Zwar durchlief Selke sämtliche U-Mannschaften des DFB und feierte sowohl mit der U19 als auch mit der U21 den Gewinn der Europameisterschaft, doch seit Sommer 2017 durfte sich der 1,94 Meter große Angreifer kein einziges Mal das Dress der deutschen Nationalmannschaft überziehen. Dabei spricht seine jüngste Bilanz nicht gerade gegen eine Nominierung seitens Joachim Löw: Seit dem 15. Spieltag erzielte Selke zwar nur zwei Tore, lieferte dafür allerdings sechs Assists und gab seinen Platz in der Startformation seitdem nicht mehr her.


Ohnehin stehen nach 53 Einsätzen für die 'Alte Dame' 18 Treffer und 12 Torvorlagen zu Buche. Selke ist nicht nur Torjäger, sondern auch Teamplayer und könnte die Lücke im Angriffszentrum des DFB füllen. Doch es gibt einen möglichen Konkurrenten: Selkes Mutter stammt aus Tschechien, weshalb er theoretisch für den Weltranglisten-42. spielen könnte - ähnlich wie Jiri Pavlenka, Theodor Gebre Selassie (beide Werder Bremen) und Mannschaftskollege Vladimir Darida.

Davie Selke

Bei der deutschen Nationalmannschaft noch außen vor: Geht Davie Selke bald für Tschechien auf Torejagd?

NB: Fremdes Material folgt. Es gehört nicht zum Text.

/-- **Regular models over a subring pass to integral overrings.** Let `S → A` be an integral
ring extension (e.g. `A` finite over the complete regular local ring `S` of Cohen's structure
theorem), `A → K` a field (e.g. `K = Frac A`), `O` a valuation ring of `K`, and `T = S[t] ⊆ O` a finitely
generated `S`-subalgebra of `K` with `Frac T = K` whose localisation at the centre `𝔪_O ∩ T` is
regular. Then `A[t] ⊆ O` and `A[t]` localised at its centre is the same regular local ring:
`T_P` is regular, hence normal (Matsumura Thm. 19.4), so contains `A` (integral over `S ⊆ T_P`,
inside `K = Frac T_P`), and `T ⊆ A[t] ⊆ T_P` forces `A[t]_{𝔪_O ∩ A[t]} = T_P`. (The last
step of Cossart–Piltant's proof of Prop. 4.10, where (LU) is established for models over the
Cohen subring `S ⊆ A`.) [cite: CossartPiltant2019, proof of Prop. 4.10 (arXiv v1: Prop. 4.8)] -/
theorem exists_adjoin_isRegularLocalRing_of_isIntegral (O : ValuationSubring K) (t : Finset K)
    (ht : (Algebra.adjoin S (t : Set K)).toSubring ≤ O.toSubring)
    (hfrac : IsFractionRing (Algebra.adjoin S (t : Set K)) K)
    (hreg : IsRegularLocalRing
      (Localization.AtPrime (Ideal.comap (Subring.inclusion ht) (maximalIdeal O)))) :
    ∃ (h : (Algebra.adjoin A (t : Set K)).toSubring ≤ O.toSubring),
      IsRegularLocalRing
        (Localization.AtPrime (Ideal.comap (Subring.inclusion h) (maximalIdeal O))) := by
  classical
  set TS : Subalgebra S K := Algebra.adjoin S (t : Set K) with hTS
  set TA : Subalgebra A K := Algebra.adjoin A (t : Set K) with hTA
  set P : Ideal TS.toSubring := Ideal.comap (Subring.inclusion ht) (maximalIdeal O) with hPdef
  haveI hPprime : P.IsPrime := Ideal.IsPrime.comap _
  haveI : IsFractionRing TS.toSubring K := hfrac
  have hPmem : ∀ x : TS.toSubring, x ∈ P ↔ O.valuation (x : K) < 1 := fun x => by
    rw [hPdef, Ideal.mem_comap, ValuationSubring.valuation_lt_one_iff]; rfl
  -- the localisation `R = T_P ⊆ K`
  let R : Subalgebra TS.toSubring K :=
    Localization.subalgebra.ofField K P.primeCompl P.primeCompl_le_nonZeroDivisors
  haveI : IsLocalization.AtPrime R P :=
    Localization.subalgebra.isLocalization_ofField K P.primeCompl _
  have hmemR : ∀ x : K, x ∈ R ↔ ∃ (a s : TS.toSubring) (_ : s ∈ P.primeCompl),
      x = (a : K) * ((s : K))⁻¹ := fun x => mem_ofField_iff _ _ x
  -- `R` is regular, hence integrally closed, with fraction field `K`
  haveI hRreg : IsRegularLocalRing R :=
    IsRegularLocalRing.of_ringEquiv
      (IsLocalization.algEquiv P.primeCompl (Localization.AtPrime P) R).toRingEquiv
  haveI : IsIntegrallyClosed R := isIntegrallyClosed_of_isRegularLocalRing R
  have hTSR : ∀ x : K, x ∈ TS → x ∈ R := fun x hx =>
    (hmemR x).mpr ⟨⟨x, hx⟩, 1, Submonoid.one_mem _, by simp⟩
  haveI : IsFractionRing R K := by
    refine IsFractionRing.of_field R K fun z => ?_
    obtain ⟨a, b, -, rfl⟩ := IsFractionRing.div_surjective (A := TS.toSubring) z
    exact ⟨⟨a, hTSR a a.2⟩, ⟨b, hTSR b b.2⟩, rfl⟩
  -- `R ⊆ O`
  have hRO : ∀ x : K, x ∈ R → x ∈ O := fun x hx => by
    obtain ⟨a, s, hs, rfl⟩ := (hmemR x).mp hx
    have haO : (a : K) ∈ O := ht a.2
    have hsO : (s : K) ∈ O := ht s.2
    have hs1 : O.valuation (s : K) = 1 := by
      have hle := (O.valuation_le_one_iff _).mpr hsO
      have hnlt : ¬ O.valuation (s : K) < 1 := fun hlt => hs ((hPmem s).mpr hlt)
      exact le_antisymm hle (not_lt.mp hnlt)
    have hsinvO : ((s : K))⁻¹ ∈ O := by
      rw [← O.valuation_le_one_iff, map_inv₀, hs1, inv_one]
    exact mul_mem haO hsinvO
  -- `A ⊆ R` by normality
  have hAR : ∀ a : A, algebraMap A K a ∈ R := by
    intro a
    letI : Algebra S R := ((algebraMap TS.toSubring R).comp
      ((algebraMap S TS : S →+* TS))).toAlgebra
    haveI : IsScalarTower S R K := IsScalarTower.of_algebraMap_eq fun c => rfl
    have hint : IsIntegral S (algebraMap A K a) :=
      (Algebra.IsIntegral.isIntegral (R := S) a).map (IsScalarTower.toAlgHom S A K)
    have hintR : IsIntegral R (algebraMap A K a) := hint.tower_top
    obtain ⟨y, hy⟩ := (isIntegrallyClosed_iff K).mp inferInstance hintR
    rw [← hy]
    exact (y : R).2
  -- `A[t] ⊆ R`, hence `A[t] ⊆ O`
  have hTAR : ∀ x : K, x ∈ TA → x ∈ R := fun x hx => by
    refine Algebra.adjoin_induction (p := fun x _ => x ∈ R) ?_ ?_ ?_ ?_ (show x ∈ TA from hx)
    · exact fun x hx => hTSR x (Algebra.subset_adjoin hx)
    · exact fun a => hAR a
    · exact fun _ _ _ _ hx hy => add_mem hx hy
    · exact fun _ _ _ _ hx hy => mul_mem hx hy
  have h : TA.toSubring ≤ O.toSubring := fun x hx => hRO x (hTAR x hx)
  refine ⟨h, ?_⟩
  -- `S[t] ⊆ A[t]`
  have hle : TS.toSubring ≤ TA.toSubring := by
    intro x hx
    refine Algebra.adjoin_induction (p := fun x _ => x ∈ TA) ?_ ?_ ?_ ?_ (show x ∈ TS from hx)
    · exact fun x hx => Algebra.subset_adjoin hx
    · intro c
      rw [IsScalarTower.algebraMap_apply S A K]
      exact TA.algebraMap_mem _
    · exact fun _ _ _ _ hx hy => add_mem hx hy
    · exact fun _ _ _ _ hx hy => mul_mem hx hy
  -- sandwich `S[t] ⊆ A[t] ⊆ S[t]_P`
  set P' : Ideal TA.toSubring := Ideal.comap (Subring.inclusion h) (maximalIdeal O) with hP'def
  haveI : P'.IsPrime := Ideal.IsPrime.comap _
  have H : ∀ x : TA.toSubring, ∃ a s : TS.toSubring,
      Subring.inclusion hle s ∉ P' ∧ (x : K) * s = a := by
    intro x
    obtain ⟨a, s, hs, hx⟩ := (hmemR x).mp (hTAR x x.2)
    refine ⟨a, s, ?_, ?_⟩
    · rw [hP'def, Ideal.mem_comap, ValuationSubring.valuation_lt_one_iff]
      change ¬ O.valuation (s : K) < 1
      exact fun hlt => hs ((hPmem s).mpr hlt)
    · have hs0 : ((s : TS.toSubring) : K) ≠ 0 := fun h0 => by
        apply hs
        have : s = 0 := Subtype.ext h0
        rw [this]
        exact P.zero_mem
      rw [hx, inv_mul_cancel_right₀ hs0]
  refine isRegularLocalRing_localization_of_sandwich hle P' P ?_ H hreg
  rw [hP'def, hPdef, Ideal.comap_comap]
  rfl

"Selke ist ein wirklich guter Spieler. Ich habe mit Darida gesprochen. Er hat mit Selke darüber mal gesprochen", sagte daher Nationaltrainer Jaroslav Silhavy. Selke soll fließend Tschechisch sprechen und zudem in seiner Kindheit immer wieder seinen Großvater in Lanskroun besucht haben, kenne dementsprechend das Land.


Silhavy habe sich bereits um eine erste Kontaktaufnahme bemüht, doch wie es weiter heißt, habe Selke den Traum von einer Laufbahn beim DFB nicht aufgegeben und strebe daher weiterhin an, künftig für Deutschland zu spielen. Diese Konstellation wäre auch im Interesse von Hertha-Manager Michael Preetz, der davon überzeugt ist, dass er schon bald von Bundestrainer Joachim Löw für den Kader berufen wird: "Davie hat alle deutschen U-Nationalteams durchlaufen. Seit er bei uns ist, hat er sich in vielen Bereichen, zum Beispiel im Pass- und Kombinationsspiel verbessert und sein Potenzial bei Hertha BSC zuletzt mit guten Spielen, Toren und Vorlagen gezeigt. Wenn er das konstant bestätigt, wird alles andere von selbst kommen. Ich gehe davon aus, dass Davie Geduld haben wird mit seiner Länderspiel-Karriere."